Diversos medios norteamericanos dieron a conocer la noticia de que el Secretario de Transporte de aquel país anunció un programa de incentivo para reponer automóviles usados que requieren alto consumo de combustible, por vehículos nuevos eficientes que consuman y contaminen menos. El apoyo por la sustitución de cada vehículo estará entre los 3,500 y los 4,500 dólares.
La medida, además de ser una bocanada de oxígeno para la alicaída industria automotriz norteamericana, ayuda a reducir la importación de petróleo y las emisiones de gases contaminantes a la atmósfera.
Las condiciones son que el vehiculo entregado a cambio para que se retire de la circulación cueste menos de 4,500 dólares, tenga menos de 25 años de uso, sea altamente consumidor de combustible, tenga su registro de circulación y que el seguro automotriz esté vigente.
La medida anunciada por la autoridad norteamericana contrasta con la que se dio a conocer hace unos días por parte del gobierno mexicano, ya que aquí el apoyo es por 15,000 pesos y allá puede alcanzar hasta 4,500 dólares, aproximadamente 65 mil pesos.

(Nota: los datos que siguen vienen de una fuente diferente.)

/-!
# T⁴ programme, row NE7 — (154b) THE TWO-POINT GEODESIC TO SECOND ORDER IN ITS ENDPOINTS: `geo s b₀ b₁ = (1−s)b₀ + s b₁ +
# b₀·F_s(b₀⁻¹b₁)` with `F_s(R) = R^s − 1 − s(R − 1)` quadratically small (`NE7GeodesicSecondOrder`)

Cell `pub-balaban`, lineage `t4-ne7-p2` (CRUX PROVER NE7 #2), gen 86; second file of the kernel chain (154) (road (β′): the C²
corner-gauge interpolation striking THE END's `hflatTop`).  The interpolant of (154) is assembled direction by direction from
the tree's two-point geodesic `geo s b₀ b₁ = b₀·(b₀⁻¹b₁)^s` (`UnitaryGeodesic`, `UnitaryRootInterpolation.upow s R =
exp (s • log R)`) sampled at smoothstep parameters; the control of the interpolant's FIRST and SECOND lattice differences
across already-interpolated directions rests on the decomposition (exact)
  `geo s b₀ b₁ = b₀ + s•(b₁ − b₀) + b₀·F_s(b₀⁻¹b₁)`,  `F_s(R) := R^s − 1 − s•(R − 1) = T(s•log R) + s•(log R − (R − 1))`
(`T x = eˣ − 1 − x`), whose affine part carries the endpoint data LINEARLY (so with constant `(1−s) + s = 1`, no loss per
direction) and whose remainder `F_s` is `O(sρ)`-Lipschitz with `O(sρ)`-small second differences (by (154a)).
§1 `F_s` on `‖R − 1‖ ≤ ρ ≤ 1∕4`, `0 ≤ s ≤ 1`: SIZE `‖F_s(R)‖ ≤ 5sρ`, LIPSCHITZ `‖F_s(R′) − F_s(R)‖ ≤ 7sρ‖R′ − R‖`, SECOND
DIFFERENCES `‖pg F_s(R)‖ ≤ s(24ρ·δ_R + 24·l_R m_R)`;
§2 unitary endpoints in a C⋆-algebra: the decomposition, the SHARP FIRST-DIFFERENCE bound
`‖geo s b₀′ b₁′ − geo s b₀ b₁‖ ≤ (1−s)‖b₀′−b₀‖ + s‖b₁′−b₁‖ + 12sρ(‖b₀′−b₀‖ + ‖b₁′−b₁‖)` and the SHARP SECOND-DIFFERENCE
bound over a lattice parallelogram of endpoints `‖pg geo‖ ≤ σ + s(53ρ·σ + 115·l·m)` (sides `l, m`, `‖pg bₑ‖ ≤ σ`, `e = 0,1`);
(The parameter direction — steps in `s` — is the sequel `NE7GeodesicParameter`.)

HONEST FRAMING (page 1): [folklore] Banach-∕C⋆-algebra calculus over (154a) and the tree's `UnitaryGeodesic`; constants are
the file's, not optimised; `pg a₁ a₂ a₃ a₄ := a₄ − a₃ − a₂ + a₁` in docstrings only (statements written out).  Nothing of
Bałaban's; nothing about gauge fields yet; (APE) NOT proved; NE7 NOT PRINTED ∕ NOT PROVED; spine 0∕9; finite T⁴ rung (B)+1
— NOT infinite volume, NOT mass gap, NOT Clay.  No `sorry`.  PLACEMENT: our lemma, under `Summits/QuantumFields/BalabanUV/`.
Continuum YM on T⁴ ⇐ BetaPertH ∧ nine spine estimates (0/9 proved); BetaPertH ⇐ (D1) ∧ (D4) ∧ CAP+tail; G-an2-4 gates asym, D1 and NE2/3/4.
-/

set_option autoImplicit false

open NormedSpace

namespace Summit.QuantumFields.BalabanUV.T4Continuum.NE7GeodesicSecondOrder

open Literature.MathematicalPhysics.QuantumFieldTheory.Balaban1983to89
open MatrixLog B7Prop1Explicit B7Prop2Explicit UnitaryRootInterpolation UnitaryGeodesic NE7ExpLogSecondOrder

noncomputable section

/-! ## §1 The remainder `F_s(R) = R^s − 1 − s•(R − 1)` -/

section Remainder

variable {𝔸 : Type*} [NormedRing 𝔸] [NormedAlgebra ℂ 𝔸] [CompleteSpace 𝔸] [NormOneClass 𝔸]

omit [CompleteSpace 𝔸] [NormOneClass 𝔸] in
/-- `F_s(R) = T(s • log R) + s • (log R − (R − 1))` with `T x = eˣ − 1 − x`. [folklore] -/
theorem upow_sub_one_sub_eq (s : ℝ) (R : 𝔸) :
    upow s R - 1 - s • (R - 1) = (exp (s • mlog R) - 1 - s • mlog R) + s • (mlog R - (R - 1)) := by
  simp only [upow_def, smul_sub]; abel

omit [NormOneClass 𝔸] in
/-- **SIZE**: `‖F_s(R)‖ ≤ 5sρ` on `‖R − 1‖ ≤ ρ ≤ 1∕4`, `0 ≤ s ≤ 1`. [folklore] -/
theorem norm_upow_sub_one_sub_le {R : 𝔸} {ρ s : ℝ} (hR : ‖R - 1‖ ≤ ρ) (hρ : ρ ≤ 1 / 4) (hs0 : 0 ≤ s) (hs1 : s ≤ 1) :
    ‖upow s R - 1 - s • (R - 1)‖ ≤ 5 * s * ρ := by
  have hρ0 : 0 ≤ ρ := (norm_nonneg _).trans hR
  have h1 : ‖upow s R - 1‖ ≤ 4 * |s| * ρ :=
    norm_upow_sub_one_le_lin hR (by linarith) (by rw [abs_of_nonneg hs0]; nlinarith)
  rw [abs_of_nonneg hs0] at h1
  have h2 : ‖s • (R - 1)‖ ≤ s * ρ := by
    rw [norm_smul, Real.norm_eq_abs, abs_of_nonneg hs0]; exact mul_le_mul_of_nonneg_left hR hs0
  calc ‖upow s R - 1 - s • (R - 1)‖ ≤ ‖upow s R - 1‖ + ‖s • (R - 1)‖ := norm_sub_le _ _
    _ ≤ 4 * s * ρ + s * ρ := add_le_add h1 h2
    _ = 5 * s * ρ := by ring

/-- **LIPSCHITZ**: `‖F_s(R′) − F_s(R)‖ ≤ 7sρ‖R′ − R‖` on `‖R − 1‖, ‖R′ − 1‖ ≤ ρ ≤ 1∕4`, `0 ≤ s ≤ 1` (the exponential tail is
`(e^{2sρ} − 1) ≤ 4sρ`-Lipschitz on `‖·‖ ≤ 2sρ`, the logarithm `4∕3`-Lipschitz and `log R − (R−1)` `ρ∕(1−ρ) ≤ 4ρ∕3`-Lipschitz).
[folklore] -/
theorem norm_upow_rem_sub_le {R R' : 𝔸} {ρ s : ℝ} (hR : ‖R - 1‖ ≤ ρ) (hR' : ‖R' - 1‖ ≤ ρ) (hρ : ρ ≤ 1 / 4)
    (hs0 : 0 ≤ s) (hs1 : s ≤ 1) :
    ‖(upow s R' - 1 - s • (R' - 1)) - (upow s R - 1 - s • (R - 1))‖ ≤ 7 * s * ρ * ‖R' - R‖ := by
  have hρ0 : 0 ≤ ρ := (norm_nonneg _).trans hR
  rw [upow_sub_one_sub_eq, upow_sub_one_sub_eq]
  have hX : ∀ {G : 𝔸}, ‖G - 1‖ ≤ ρ → ‖s • mlog G‖ ≤ s * (2 * ρ) := fun h => by
    rw [norm_smul, Real.norm_eq_abs, abs_of_nonneg hs0]
    exact mul_le_mul_of_nonneg_left (norm_mlog_le_of_le h hρ) hs0
  -- tail part
  have hT := norm_expTail_sub_expTail_le (hX hR') (hX hR)
  have he : Real.exp (s * (2 * ρ)) - 1 ≤ 2 * (s * (2 * ρ)) :=
    real_exp_sub_one_le_two_mul (by positivity) (by nlinarith)
  have hXX : ‖s • mlog R' - s • mlog R‖ ≤ s * (4 / 3 * ‖R' - R‖) := by
    rw [← smul_sub, norm_smul, Real.norm_eq_abs, abs_of_nonneg hs0]
    exact mul_le_mul_of_nonneg_left (norm_mlog_sub_mlog_le_four_thirds hρ hR' hR) hs0
  -- logarithm remainder part (tree)
  have hN := FederbushMean.norm_mlog_sub_mlog_sub_le (hρ.trans_lt (by norm_num)) hR' hR
  have hdiv : ρ / (1 - ρ) ≤ 4 / 3 * ρ := by
    rw [div_le_iff₀ (by linarith)]; nlinarith
  have hN' : ‖s • (mlog R' - (R' - 1)) - s • (mlog R - (R - 1))‖ ≤ s * (4 / 3 * ρ * ‖R' - R‖) := by
    rw [← smul_sub, norm_smul, Real.norm_eq_abs, abs_of_nonneg hs0]
    refine mul_le_mul_of_nonneg_left ?_ hs0
    have : mlog R' - (R' - 1) - (mlog R - (R - 1)) = mlog R' - mlog R - (R' - R) := by abel
    rw [this]
    exact hN.trans (mul_le_mul_of_nonneg_right hdiv (norm_nonneg _))
  calc ‖exp (s • mlog R') - 1 - s • mlog R' + s • (mlog R' - (R' - 1))
        - (exp (s • mlog R) - 1 - s • mlog R + s • (mlog R - (R - 1)))‖
      = ‖(exp (s • mlog R') - 1 - s • mlog R' - (exp (s • mlog R) - 1 - s • mlog R))
          + (s • (mlog R' - (R' - 1)) - s • (mlog R - (R - 1)))‖ := by congr 1; abel
    _ ≤ (Real.exp (s * (2 * ρ)) - 1) * ‖s • mlog R' - s • mlog R‖ + s * (4 / 3 * ρ * ‖R' - R‖) :=
        (norm_add_le _ _).trans (add_le_add hT hN')
    _ ≤ 2 * (s * (2 * ρ)) * (s * (4 / 3 * ‖R' - R‖)) + s * (4 / 3 * ρ * ‖R' - R‖) := by
        gcongr
    _ = s * ρ * ‖R' - R‖ * (16 / 3 * s + 4 / 3) := by ring
    _ ≤ s * ρ * ‖R' - R‖ * 7 := by gcongr; linarith
    _ = 7 * s * ρ * ‖R' - R‖ := by ring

En México, los vehículos a sustituir deben tener una antigüedad de al menos 10 años y no se determinan las condiciones de circulación ni se especifica que tengan su registro y seguro vigentes.
El programa de apoyo norteamericano estará vigente hasta el 1 de noviembre próximo y hasta agotar los fondos del programa, que no se especificaron. Como es lógico suponer, el programa tiene una serie de limitantes y restricciones. Por lo general ha sido bien recibido por el sector automotriz, aunque no faltan las voces que lo consideran insuficiente o excesivamente limitado.